About Sam

Conti: A man who could move mountains.

by Jane Sims, February 1998

A memorial service for Sam Conti, the “gentle man who could move mountains” for the John Gordon Home, will be held Sunday. Conti, 46, executive director of the hospice for people living with AIDS and HIV-related illnesses, died Thursday night from complications that developed after elective surgery.

Close friend Betty Anne Thomas, executive director of the Regional HIV/AIDS Connection, remembered him as a mountain mover who was committed to making life better for AIDS patients.

“Sam saw what needed to be done and simply did it. Sam was not somebody who ever looked for accolades. He quietly and very effectively moved things forward,” she said.

She met Conti eight years ago when his partner was dying of AIDS. “Sammy has been very much a part of my life in many ways.
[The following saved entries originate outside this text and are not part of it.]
import Mathlib

/-!
# Crux `ShortCondensation` (stmt-MatrixMultiplication-15936), line `schur` — stub `stub_transportStepSchur`

Single-scale sub-scheme transport from the Schur sub-ball (registered stub; proved verbatim).

The model: points of `J(2n,n)` are `n`-subsets of `Fin (n+n)` (maximal minors of `[Iₙ | X]`); the
initial ball is `{J : #J = n ∧ #(J ∩ [n,2n)) ≤ 1}`; a listing is valid when every entry is certified by an
octahedron (three-term Plücker relation) whose other five vertices are in the ball or listed earlier.
Given `k + n' = n`, the `n`-sets containing the core columns `C = [n, n+k)` and avoiding the core rows
`[0,k)` form a copy of `J(2n',n')` under `J' ↦ C ∪ e(J')`, `e x = x + k` (`x < n'`), `e x = x + 2k`
(`x ≥ n'`); the image of the initial ball of `J(2n',n')` is the Schur sub-ball (the leading minor `A_k`
and its bordered minors, Bareiss/Sylvester), and the image of its target is the target.  We transport a
valid target-reaching listing of `J(2n',n')` along this embedding and append it to the given listing.

The embedding `e` and the core `C` are introduced existentially (`transport_exists_emb`, and
`C = univ.filter …` inside the main proof) and handled through their characteristic properties only.
-/

set_option linter.dupNamespace false

namespace Summit.MatrixMultiplication.MatrixMultiplication.Theorems.ShortCondensation

open Finset

variable {n k n' : ℕ}

/-- The sub-scheme embedding `e : Fin (n'+n') ↪ Fin (n+n)` for `k + n' = n` exists: `e x = x + k`
for `x < n'` and `e x = x + 2k` otherwise (its range avoids the core rows `[0,k)` and the core columns
`[n,n+k)`). [folklore] -/
theorem transport_exists_emb (hkn : k + n' = n) :
    ∃ e : Fin (n' + n') ↪ Fin (n + n),
      ∀ x, (e x).val = if x.val < n' then x.val + k else x.val + 2 * k :=
  ⟨⟨fun x => ⟨if x.val < n' then x.val + k else x.val + 2 * k, by split_ifs <;> omega⟩,
    fun x y h => by
      simp only [Fin.mk.injEq] at h
      apply Fin.ext
      split_ifs at h <;> omega⟩,
    fun _ => rfl⟩

/-- The embedding misses the core columns. [folklore] -/
theorem transport_emb_not_mem_core (hkn : k + n' = n) {e : Fin (n' + n') ↪ Fin (n + n)}
    (he : ∀ x, (e x).val = if x.val < n' then x.val + k else x.val + 2 * k)
    {C : Finset (Fin (n + n))} (hC : ∀ x, x ∈ C ↔ n ≤ x.val ∧ x.val < n + k)
    (x : Fin (n' + n')) : e x ∉ C := by
  rw [hC, he]
  split_ifs <;> omega

/-- Every value of the embedding is `≥ k` (it misses the core rows). [folklore] -/
theorem transport_le_emb_val {e : Fin (n' + n') ↪ Fin (n + n)}
    (he : ∀ x, (e x).val = if x.val < n' then x.val + k else x.val + 2 * k) (x : Fin (n' + n')) :
    k ≤ (e x).val := by
  rw [he]
  split_ifs <;> omega

/-- `n ≤ e x` iff `n' ≤ x`. [folklore] -/
theorem transport_le_emb_val_iff (hkn : k + n' = n) {e : Fin (n' + n') ↪ Fin (n + n)}
    (he : ∀ x, (e x).val = if x.val < n' then x.val + k else x.val + 2 * k) (x : Fin (n' + n')) :
    n ≤ (e x).val ↔ n' ≤ x.val := by
  rw [he]
  split_ifs <;> omega

/-- `e x < n + k` iff `x < n'`. [folklore] -/
theorem transport_emb_val_lt_iff (hkn : k + n' = n) {e : Fin (n' + n') ↪ Fin (n + n)}
    (he : ∀ x, (e x).val = if x.val < n' then x.val + k else x.val + 2 * k) (x : Fin (n' + n')) :
    (e x).val < n + k ↔ x.val < n' := by
  rw [he]
  split_ifs <;> omega

/-- `e x ∈ C ∪ e(J) ↔ x ∈ J` (membership in a lift). [folklore] -/
theorem transport_emb_mem_lift (hkn : k + n' = n) {e : Fin (n' + n') ↪ Fin (n + n)}
    (he : ∀ x, (e x).val = if x.val < n' then x.val + k else x.val + 2 * k)
    {C : Finset (Fin (n + n))} (hC : ∀ x, x ∈ C ↔ n ≤ x.val ∧ x.val < n + k)
    {J : Finset (Fin (n' + n'))} {x : Fin (n' + n')} : e x ∈ C ∪ J.map e ↔ x ∈ J := by
  rw [mem_union, mem_map']
  have := transport_emb_not_mem_core hkn he hC x
  tauto

/-- Lift of an insertion. [folklore] -/
theorem transport_lift_insert (e : Fin (n' + n') ↪ Fin (n + n)) (C : Finset (Fin (n + n)))
    (J : Finset (Fin (n' + n'))) (u : Fin (n' + n')) :
    C ∪ (insert u J).map e = insert (e u) (C ∪ J.map e) := by
  rw [map_insert, union_insert]

/-- Lift of an erasure. [folklore] -/
theorem transport_lift_erase (hkn : k + n' = n) {e : Fin (n' + n') ↪ Fin (n + n)}
    (he : ∀ x, (e x).val = if x.val < n' then x.val + k else x.val + 2 * k)
    {C : Finset (Fin (n + n))} (hC : ∀ x, x ∈ C ↔ n ≤ x.val ∧ x.val < n + k)
    (J : Finset (Fin (n' + n'))) (p : Fin (n' + n')) :
    C ∪ (J.erase p).map e = (C ∪ J.map e).erase (e p) := by
  rw [map_erase, erase_union_distrib, erase_eq_of_notMem (transport_emb_not_mem_core hkn he hC p)]

/-- Cardinality of the core columns: `k` (using `k ≤ n`). [folklore] -/
theorem transport_card_core (hkn : k + n' = n) {C : Finset (Fin (n + n))}
    (hC : ∀ x, x ∈ C ↔ n ≤ x.val ∧ x.val < n + k) : C.card = k := by
  have h : C.map Fin.valEmbedding = Finset.Ico n (n + k) := by
    ext v
    simp only [mem_map, hC, Fin.valEmbedding_apply, mem_Ico]
    constructor
    · rintro ⟨x, hx, rfl⟩
      exact hx
    · rintro hv
      exact ⟨⟨v, by omega⟩, hv, rfl⟩
  rw [← card_map Fin.valEmbedding, h, Nat.card_Ico]
  omega

/-- Cardinality of a lift: `#(C ∪ e(J)) = k + #J`. [folklore] -/
theorem transport_card_lift (hkn : k + n' = n) {e : Fin (n' + n') ↪ Fin (n + n)}
    (he : ∀ x, (e x).val = if x.val < n' then x.val + k else x.val + 2 * k)
    {C : Finset (Fin (n + n))} (hC : ∀ x, x ∈ C ↔ n ≤ x.val ∧ x.val < n + k)
    (J : Finset (Fin (n' + n'))) : (C ∪ J.map e).card = k + J.card := by
  rw [card_union_of_disjoint, transport_card_core hkn hC, card_map]
  exact disjoint_right.2 fun y hy hc => by
    obtain ⟨x, -, rfl⟩ := mem_map.1 hy
    exact transport_emb_not_mem_core hkn he hC x hc

/-- A lifted point of the initial ball of `J(2n',n')` satisfies the four hypotheses of the Schur
sub-ball clause (cardinality `n`, within distance `1` of `H_k = [k, n+k)`, contains the core columns,
avoids the core rows). [folklore] -/
theorem transport_lift_schur (hkn : k + n' = n) {e : Fin (n' + n') ↪ Fin (n + n)}
    (he : ∀ x, (e x).val = if x.val < n' then x.val + k else x.val + 2 * k)
    {C : Finset (Fin (n + n))} (hC : ∀ x, x ∈ C ↔ n ≤ x.val ∧ x.val < n + k)
    {M : Finset (Fin (n' + n'))} (hc : M.card = n')
    (hb : (M.filter fun x : Fin (n' + n') => n' ≤ x.val).card ≤ 1) :
    (C ∪ M.map e).card = n ∧
    ((C ∪ M.map e) \
        (Finset.univ.filter fun x : Fin (n + n) => k ≤ x.val ∧ x.val < n + k)).card ≤ 1 ∧
    (∀ x : Fin (n + n), n ≤ x.val → x.val < n + k → x ∈ C ∪ M.map e) ∧
    (∀ x ∈ C ∪ M.map e, k ≤ x.val) := by
  refine ⟨by rw [transport_card_lift hkn he hC, hc, hkn], ?_, fun x h1 h2 => ?_, fun x hx => ?_⟩
  · calc ((C ∪ M.map e) \
          (Finset.univ.filter fun x : Fin (n + n) => k ≤ x.val ∧ x.val < n + k)).card
        ≤ ((M.filter fun x : Fin (n' + n') => n' ≤ x.val).map e).card := by
          refine card_le_card fun y hy => ?_
          rw [mem_sdiff, mem_union] at hy
          obtain ⟨hy, hH⟩ := hy
          simp only [mem_filter, mem_univ, true_and, not_and, not_lt] at hH
          rcases hy with hy | hy
          · rw [hC] at hy
            omega
          · obtain ⟨x, hx, rfl⟩ := mem_map.1 hy
            refine mem_map.2 ⟨x, mem_filter.2 ⟨hx, ?_⟩, rfl⟩
            have h1 := transport_le_emb_val he x
            have h2 := transport_emb_val_lt_iff hkn he x
            by_contra hlt
            have h3 := h2.2 (lt_of_not_ge hlt)
            have h4 := hH h1
            omega
      _ = (M.filter fun x : Fin (n' + n') => n' ≤ x.val).card := card_map _
      _ ≤ 1 := hb
  · exact mem_union_left _ ((hC x).2 ⟨h1, h2⟩)
  · rcases mem_union.1 hx with hx | hx
    · rw [hC] at hx
      omega
    · obtain ⟨y, -, rfl⟩ := mem_map.1 hx
      exact transport_le_emb_val he y

/-- The lifted target of `J(2n',n')` is the target of `J(2n,n)`. [folklore] -/
theorem transport_lift_target (hkn : k + n' = n) {e : Fin (n' + n') ↪ Fin (n + n)}
    (he : ∀ x, (e x).val = if x.val < n' then x.val + k else x.val + 2 * k)
    {C : Finset (Fin (n + n))} (hC : ∀ x, x ∈ C ↔ n ≤ x.val ∧ x.val < n + k) :
    C ∪ (Finset.univ.filter fun x : Fin (n' + n') => n' ≤ x.val).map e =
      Finset.univ.filter fun x : Fin (n + n) => n ≤ x.val := by
  ext y
  rw [mem_union, hC, mem_map]
  simp only [mem_filter, mem_univ, true_and]
  constructor
  · rintro (h | ⟨x, hx, rfl⟩)
    · exact h.1
    · exact (transport_le_emb_val_iff hkn he x).2 hx
  · intro hy
    by_cases h : y.val < n + k
    · exact Or.inl ⟨hy, h⟩
    · have hy2 := y.isLt
      refine Or.inr ⟨⟨y.val - 2 * k, by omega⟩, ?_, ?_⟩
      · show n' ≤ y.val - 2 * k
        omega
      · apply Fin.ext
        rw [he]
        show (if y.val - 2 * k < n' then y.val - 2 * k + k else y.val - 2 * k + 2 * k) = y.val
        rw [if_neg (by omega)]
        omega

/-- **Single-scale sub-scheme transport from the Schur sub-ball** (the combinatorial content of one
scale of the recursion `D(n) ≤ T(n) + D(n - k)`): if `k + n' = n`, `f₁` is a valid derivation in
`J(2n,n)` after which every `n`-set containing the core columns `[n,n+k)`, avoiding the core rows `[0,k)`
and within distance `1` of `H_k = {k ≤ x < n + k}` is known, and `f₂` is a valid derivation in
`J(2n',n')` listing its target `{n' ≤ x}`, then some valid derivation in `J(2n,n)` of length `≤ l₁ + l₂`
lists the target `{n ≤ x}` — namely `f₁` followed by `i ↦ [n, n+k) ∪ e (f₂ i)` with `e x = x + k` for
`x < n'`, `e x = x + 2k` otherwise: lifted octahedra are octahedra, the lifted initial ball of
`J(2n',n')` is exactly the Schur sub-ball (the leading minor and its bordered minors, Sylvester's
identity as in Bareiss1968; cf. BurgisserClausenShokrollahi1997 §16), and the lifted target is the
target. [folklore] -/
theorem stub_transportStepSchur :
    ∀ (n k n' : ℕ), k + n' = n →
    ∀ (l₁ : ℕ) (f₁ : Fin l₁ → Finset (Fin (n + n))) (l₂ : ℕ) (f₂ : Fin l₂ → Finset (Fin (n' + n'))),
      (∀ i : Fin l₁, ∃ p ∈ f₁ i, ∃ q ∈ f₁ i, p ≠ q ∧ ∃ u ∉ f₁ i, ∃ v ∉ f₁ i, u ≠ v ∧ ∀ J ∈ [insert u ((f₁ i).erase p), insert v ((f₁ i).erase p), insert u ((f₁ i).erase q), insert v ((f₁ i).erase q), insert u (insert v (((f₁ i).erase p).erase q))], (J.card = n ∧ (J.filter fun x : Fin (n + n) => n ≤ x.val).card ≤ 1) ∨ ∃ j : Fin l₁, j < i ∧ f₁ j = J) →
      (∀ J : Finset (Fin (n + n)), J.card = n → (J \ (Finset.univ.filter fun x : Fin (n + n) => k ≤ x.val ∧ x.val < n + k)).card ≤ 1 → (∀ x : Fin (n + n), n ≤ x.val → x.val < n + k → x ∈ J) → (∀ x ∈ J, k ≤ x.val) → (J.card = n ∧ (J.filter fun x : Fin (n + n) => n ≤ x.val).card ≤ 1) ∨ ∃ i : Fin l₁, f₁ i = J) →
      (∀ i : Fin l₂, ∃ p ∈ f₂ i, ∃ q ∈ f₂ i, p ≠ q ∧ ∃ u ∉ f₂ i, ∃ v ∉ f₂ i, u ≠ v ∧ ∀ J ∈ [insert u ((f₂ i).erase p), insert v ((f₂ i).erase p), insert u ((f₂ i).erase q), insert v ((f₂ i).erase q), insert u (insert v (((f₂ i).erase p).erase q))], (J.card = n' ∧ (J.filter fun x : Fin (n' + n') => n' ≤ x.val).card ≤ 1) ∨ ∃ j : Fin l₂, j < i ∧ f₂ j = J) →
      (∃ i : Fin l₂, f₂ i = Finset.univ.filter fun x : Fin (n' + n') => n' ≤ x.val) →
      ∃ (l : ℕ) (f : Fin l → Finset (Fin (n + n))), l ≤ l₁ + l₂ ∧
        (∀ i : Fin l, ∃ p ∈ f i, ∃ q ∈ f i, p ≠ q ∧ ∃ u ∉ f i, ∃ v ∉ f i, u ≠ v ∧ ∀ J ∈ [insert u ((f i).erase p), insert v ((f i).erase p), insert u ((f i).erase q), insert v ((f i).erase q), insert u (insert v (((f i).erase p).erase q))], (J.card = n ∧ (J.filter fun x : Fin (n + n) => n ≤ x.val).card ≤ 1) ∨ ∃ j : Fin l, j < i ∧ f j = J) ∧
        ∃ i : Fin l, f i = Finset.univ.filter fun x : Fin (n + n) => n ≤ x.val := by
  intro n k n' hkn l₁ f₁ l₂ f₂ hv₁ hK hv₂ htarget
  obtain ⟨i₀, hi₀⟩ := htarget
  -- the embedding `e` and the core columns `C`, through their characteristic properties only
  obtain ⟨e, he⟩ := transport_exists_emb hkn
  obtain ⟨C, hC⟩ : ∃ C : Finset (Fin (n + n)), ∀ x, x ∈ C ↔ n ≤ x.val ∧ x.val < n + k :=
    ⟨Finset.univ.filter fun x : Fin (n + n) => n ≤ x.val ∧ x.val < n + k, fun x => by simp⟩
  -- Transfer of knowledge along the lift: a mate known in `J(2n',n')` before step `i₂` lifts to a
  -- mate known in `J(2n,n)` before step `l₁ + i₂` of the combined listing.
  have transfer : ∀ (i₂ : Fin l₂) (M : Finset (Fin (n' + n'))),
      ((M.card = n' ∧ (M.filter fun x : Fin (n' + n') => n' ≤ x.val).card ≤ 1) ∨
        ∃ j : Fin l₂, j < i₂ ∧ f₂ j = M) →
      ((C ∪ M.map e).card = n ∧
          ((C ∪ M.map e).filter fun x : Fin (n + n) => n ≤ x.val).card ≤ 1) ∨
        ∃ j : Fin (l₁ + l₂), j < Fin.natAdd l₁ i₂ ∧
          Fin.append f₁ (fun i => C ∪ (f₂ i).map e) j = C ∪ M.map e := by
    rintro i₂ M (⟨hc, hb⟩ | ⟨j, hj, rfl⟩)
    · obtain ⟨h1, h2, h3, h4⟩ := transport_lift_schur hkn he hC hc hb
      rcases hK _ h1 h2 h3 h4 with hball | ⟨i₁, hi₁⟩
      · exact Or.inl hball
      · refine Or.inr ⟨Fin.castAdd l₂ i₁, ?_, by rw [Fin.append_left]; exact hi₁⟩
        rw [Fin.lt_def, Fin.val_castAdd, Fin.val_natAdd]
        omega
    · refine Or.inr ⟨Fin.natAdd l₁ j, ?_, by rw [Fin.append_right]⟩
      rw [Fin.lt_def, Fin.val_natAdd, Fin.val_natAdd]
      exact Nat.add_lt_add_left hj l₁
  refine ⟨l₁ + l₂, Fin.append f₁ (fun i => C ∪ (f₂ i).map e), le_rfl, fun i => ?_,
    Fin.natAdd l₁ i₀, by rw [Fin.append_right, hi₀, transport_lift_target hkn he hC]⟩
  induction i using Fin.addCases with
  | left i₁ =>
    -- first block: the given listing, earlier indices stay earlier
    rw [Fin.append_left]
    obtain ⟨p, hp, q, hq, hpq, u, hu, v, hv, huv, hM⟩ := hv₁ i₁
    refine ⟨p, hp, q, hq, hpq, u, hu, v, hv, huv, fun J hJ => ?_⟩
    rcases hM J hJ with hb | ⟨j, hj, hfj⟩
    · exact Or.inl hb
    · refine Or.inr ⟨Fin.castAdd l₂ j, ?_, by rw [Fin.append_left]; exact hfj⟩
      rw [Fin.lt_def, Fin.val_castAdd, Fin.val_castAdd]
      exact hj
  | right i₂ =>
    -- second block: the lifted listing, lifted octahedra are octahedra
    rw [Fin.append_right]
    obtain ⟨p, hp, q, hq, hpq, u, hu, v, hv, huv, hM⟩ := hv₂ i₂
    refine ⟨e p, (transport_emb_mem_lift hkn he hC).2 hp, e q,
      (transport_emb_mem_lift hkn he hC).2 hq, fun h => hpq (e.injective h),
      e u, fun h => hu ((transport_emb_mem_lift hkn he hC).1 h),
      e v, fun h => hv ((transport_emb_mem_lift hkn he hC).1 h),
      fun h => huv (e.injective h), ?_⟩
    simp only [← transport_lift_erase hkn he hC, ← transport_lift_insert e C]
    intro J hJ
    simp only [List.mem_cons, List.not_mem_nil, or_false] at hJ
    rcases hJ with rfl | rfl | rfl | rfl | rfl <;> exact transfer i₂ _ (hM _ (by simp))

end Summit.MatrixMultiplication.MatrixMultiplication.Theorems.ShortCondensation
He was a colleague of mine, a very dear, dear friend and someone I loved.”

The new John Gordon Home, which opened on Pall Mall Street last year, “would never have happened without his tenacity and his passion and his hard work.”

Conti was one of the founding members of the John Gordon Home, starting as treasurer in 1993, then becoming executive director in 1994. He was also treasurer of the Ontario AIDS Network.

Conti was one of the keys to making the hospice the only facility in Canada specifically built for HIV and AIDS patients, a national model. He was a leader in convincing the Health Ministry to pay for 24-hour staffing at the home in October 1994. Until then, it had been served mostly by volunteer workers.

He also convinced Queen’s Park to provide money to build the new home.

Last year, it was his idea to approach Orchestra London to stage Interiors at the new facility before it opened.

Just last month, he was at a meeting of city council’s community and protective services committee to lobby for funding for a healing garden for the John Gordon Home, complete with therapeutic and meeting rooms. He got the money from the city and the Ivy Foundation. “He was the epitome of what I think everyone would strive to be. His integrity, his gentleness, his passion and compassion are hallmarks of who Sam was,” Thomas said.

Thomas said Conti’s death “is a tremendous loss to the AIDS movement in London and provincially.”

George Jansen, chairperson of the John Gordon Home board of directors, said Conti’s commitment to the cause made him “someone you couldn’t say no to. He had a vision, he had charisma, he had charm,” he said. “Rarely did people say no to him.”

The memorial service is planned for Dufferin Hall, 445 Dufferin Ave., at 1 p.m. Funeral arrangements are private.